Problem requirements — Copy out each line of the data that includes the string "hx₁low".

(Records for the exercise Opens)

/-- ★★ **WALKING THE COMB BELOW LEVEL `k ≤ μ`**: for a translation `t` vanishing below `k` (a coordinate restriction of `s`), the discrepancy
`D(x, t) = dist1 (W(x + t, μ)·W(x, μ)⁻¹)` is at most the discrepancy at the point with the coordinates below `k` reset to `0`, plus `k·R·p`,
for `x` in the box `{|z_κ| ≤ R}` — `p` bounding the translation discrepancies `dist1 (W(∂p_{κμ}(z + t′))·W(∂p_{κμ}(z))⁻¹)` (`κ < μ`) over the box for
all coordinate restrictions `t′` of `s` (induction on `k`: one axis segment of `|x_k| ≤ R` rungs per level, §3 `seg_rungs`). [cite: Balaban1985Averaging, pp.24-25] -/
theorem comb_walk (V : Site d → Fin d → G) (μ : Fin d) {R : ℕ} {p : ℝ} (hp : 0 ≤ p) (s : Site d)
    (hmod : ∀ z t : Site d, (∀ κ, |z κ| ≤ (R : ℤ)) → (∀ κ, t κ = s κ ∨ t κ = 0) →
      ∀ κ : Fin d, κ < μ → dist1 (hol (gaugeAct (axialFn V 0) V) (z + t) (plaqWord κ μ) *
        (hol (gaugeAct (axialFn V 0) V) z (plaqWord κ μ))⁻¹) ≤ p) :
    ∀ k : ℕ, k ≤ μ.val → ∀ x t : Site d, (∀ κ, |x κ| ≤ (R : ℤ)) → (∀ κ, t κ = s κ ∨ t κ = 0) →
      (∀ κ : Fin d, κ.val < k → t κ = 0) →
      dist1 (gaugeAct (axialFn V 0) V (x + t) μ * (gaugeAct (axialFn V 0) V x μ)⁻¹) ≤
        dist1 (gaugeAct (axialFn V 0) V ((fun κ : Fin d => if κ.val < k then (0 : ℤ) else x κ) + t) μ *
            (gaugeAct (axialFn V 0) V (fun κ : Fin d => if κ.val < k then (0 : ℤ) else x κ) μ)⁻¹) + k * R * p
  | 0, _, x, t, _, _, _ => by
    rw [reset_zero]; simp
  | k + 1, hk, x, t, hx, hts, htk => by
    have hkd : k < d := by have := μ.isLt; omega
    have hνμ : (⟨k, hkd⟩ : Fin d) < μ := by rw [Fin.lt_def]; exact hk
    have ih := comb_walk V μ hp s hmod k (by omega) x t hx hts (fun κ hκ => htk κ (by omega))
    rw [reset_succ k hkd x]
    -- the two reset points `x₁ = reset_k x`, `x₂ = x₁ − x_k e_k`, and `t` vanish below `k`
    have hx₁low : lowPart (⟨k, hkd⟩ : Fin d) (fun κ : Fin d => if κ.val < k then (0 : ℤ) else x κ) = 0 := lowPart_reset k hkd x
    have htlow : lowPart (⟨k, hkd⟩ : Fin d) t = 0 := by
      rw [lowPart_eq_zero_iff]; intro κ hκ; rw [Fin.lt_def] at hκ; exact htk κ (by simpa using Nat.lt_succ_of_lt hκ)
    have htk0 : t ⟨k, hkd⟩ = 0 := htk ⟨k, hkd⟩ (by simp)
    have hxk : |x ⟨k, hkd⟩| ≤ (R : ℤ) := hx ⟨k, hkd⟩
    -- box membership of the segment points `x₁ + j e_k` with `j` between `−x_k` and `0` relative to `x₁`'s `k`-coordinate `x_k`
    have hbox : ∀ j : ℤ, |x ⟨k, hkd⟩ + j| ≤ (R : ℤ) → ∀ κ : Fin d,
        |((fun κ' : Fin d => if κ'.val < k then (0 : ℤ) else x κ') + j • e (⟨k, hkd⟩ : Fin d)) κ| ≤ (R : ℤ) := by
      intro j hj κ
      simp only [Pi.add_apply, zsmul_e_apply]
      by_cases h1 : κ = ⟨k, hkd⟩
      · subst h1; simpa using hj
      · rw [if_neg h1, add_zero]; exact abs_reset_le hx k κ
    -- sign of `x_k`
    rcases Int.eq_nat_or_neg (x ⟨k, hkd⟩) with ⟨m, hm | hm⟩
    · -- `x_k = m ≥ 0`: `x₁ = x₂ + m e_k`, first form of `seg_rungs` from `x₂`
      have hmRz : (m : ℤ) ≤ R := by rw [← hm]; exact (le_abs_self _).trans hxk
      have hmR : (m : ℝ) ≤ R := by exact_mod_cast hmRz
      have hx₂low : lowPart (⟨k, hkd⟩ : Fin d)
          ((fun κ : Fin d => if κ.val < k then (0 : ℤ) else x κ) - x ⟨k, hkd⟩ • e (⟨k, hkd⟩ : Fin d)) = 0 := by
        rw [sub_eq_add_neg, ← neg_zsmul]; exact lowPart_add_zsmul_e hx₁low _
      have hseg := (seg_rungs V hνμ _ t hx₂low htlow (p := p) m (fun i hi => by
        rw [show (fun κ : Fin d => if κ.val < k then (0 : ℤ) else x κ) - x ⟨k, hkd⟩ • e (⟨k, hkd⟩ : Fin d) + t + (i : ℤ) • e ⟨k, hkd⟩ =
          ((fun κ : Fin d => if κ.val < k then (0 : ℤ) else x κ) + (-(x ⟨k, hkd⟩) + i) • e (⟨k, hkd⟩ : Fin d)) + t by
            rw [add_smul, neg_zsmul]; abel,
          show (fun κ : Fin d => if κ.val < k then (0 : ℤ) else x κ) - x ⟨k, hkd⟩ • e (⟨k, hkd⟩ : Fin d) + (i : ℤ) • e ⟨k, hkd⟩ =
          (fun κ : Fin d => if κ.val < k then (0 : ℤ) else x κ) + (-(x ⟨k, hkd⟩) + i) • e (⟨k, hkd⟩ : Fin d) by
            rw [add_smul, neg_zsmul]; abel]
        refine hmod _ t (hbox _ (by rw [hm, abs_le]; constructor <;> omega)) hts _ hνμ)).1
      have e3 : (fun κ : Fin d => if κ.val < k then (0 : ℤ) else x κ) - x ⟨k, hkd⟩ • e (⟨k, hkd⟩ : Fin d) + t + (m : ℤ) • e ⟨k, hkd⟩ =
          (fun κ : Fin d => if κ.val < k then (0 : ℤ) else x κ) + t := by rw [← hm]; abel
      have e4 : (fun κ : Fin d => if κ.val < k then (0 : ℤ) else x κ) - x ⟨k, hkd⟩ • e (⟨k, hkd⟩ : Fin d) + (m : ℤ) • e ⟨k, hkd⟩ =
          (fun κ : Fin d => if κ.val < k then (0 : ℤ) else x κ) := by rw [← hm]; abel
      rw [e3, e4] at hseg
      have : (m : ℝ) * p ≤ R * p := mul_le_mul_of_nonneg_right hmR hp
      push_cast
      linarith
    · -- `x_k = −m ≤ 0`: `x₂ = x₁ + m e_k`, second form of `seg_rungs` from `x₁`
      have hmRz : (m : ℤ) ≤ R := by
        have h1 : |x ⟨k, hkd⟩| ≤ (R : ℤ) := hxk
        rw [hm, abs_neg] at h1; exact (le_abs_self _).trans h1
      have hmR : (m : ℝ) ≤ R := by exact_mod_cast hmRz
      have hseg := (seg_rungs V hνμ _ t hx₁low htlow (p := p) m (fun i hi => by
        rw [show (fun κ : Fin d => if κ.val < k then (0 : ℤ) else x κ) + t + (i : ℤ) • e (⟨k, hkd⟩ : Fin d) =
          ((fun κ : Fin d => if κ.val < k then (0 : ℤ) else x κ) + (i : ℤ) • e (⟨k, hkd⟩ : Fin d)) + t by abel]
        refine hmod _ t (hbox _ (by rw [hm, abs_le]; constructor <;> omega)) hts _ hνμ)).2
      have e3 : (fun κ : Fin d => if κ.val < k then (0 : ℤ) else x κ) - x ⟨k, hkd⟩ • e (⟨k, hkd⟩ : Fin d) =
          (fun κ : Fin d => if κ.val < k then (0 : ℤ) else x κ) + (m : ℤ) • e ⟨k, hkd⟩ := by rw [hm, neg_zsmul, sub_neg_eq_add]
      rw [e3, show (fun κ : Fin d => if κ.val < k then (0 : ℤ) else x κ) + (m : ℤ) • e (⟨k, hkd⟩ : Fin d) + t =
        (fun κ : Fin d => if κ.val < k then (0 : ℤ) else x κ) + t + (m : ℤ) • e (⟨k, hkd⟩ : Fin d) by abel]
      have : (m : ℝ) * p ≤ R * p := mul_le_mul_of_nonneg_right hmR hp
      push_cast
      linarith [hseg]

(Records for the exercise Closes)

Answer to this problem —
    have hx₁low : lowPart (⟨k, hkd⟩ : Fin d) (fun κ : Fin d => if κ.val < k then (0 : ℤ) else x κ) = 0 := lowPart_reset k hkd x
        rw [sub_eq_add_neg, ← neg_zsmul]; exact lowPart_add_zsmul_e hx₁low _
      have hseg := (seg_rungs V hνμ _ t hx₁low htlow (p := p) m (fun i hi => by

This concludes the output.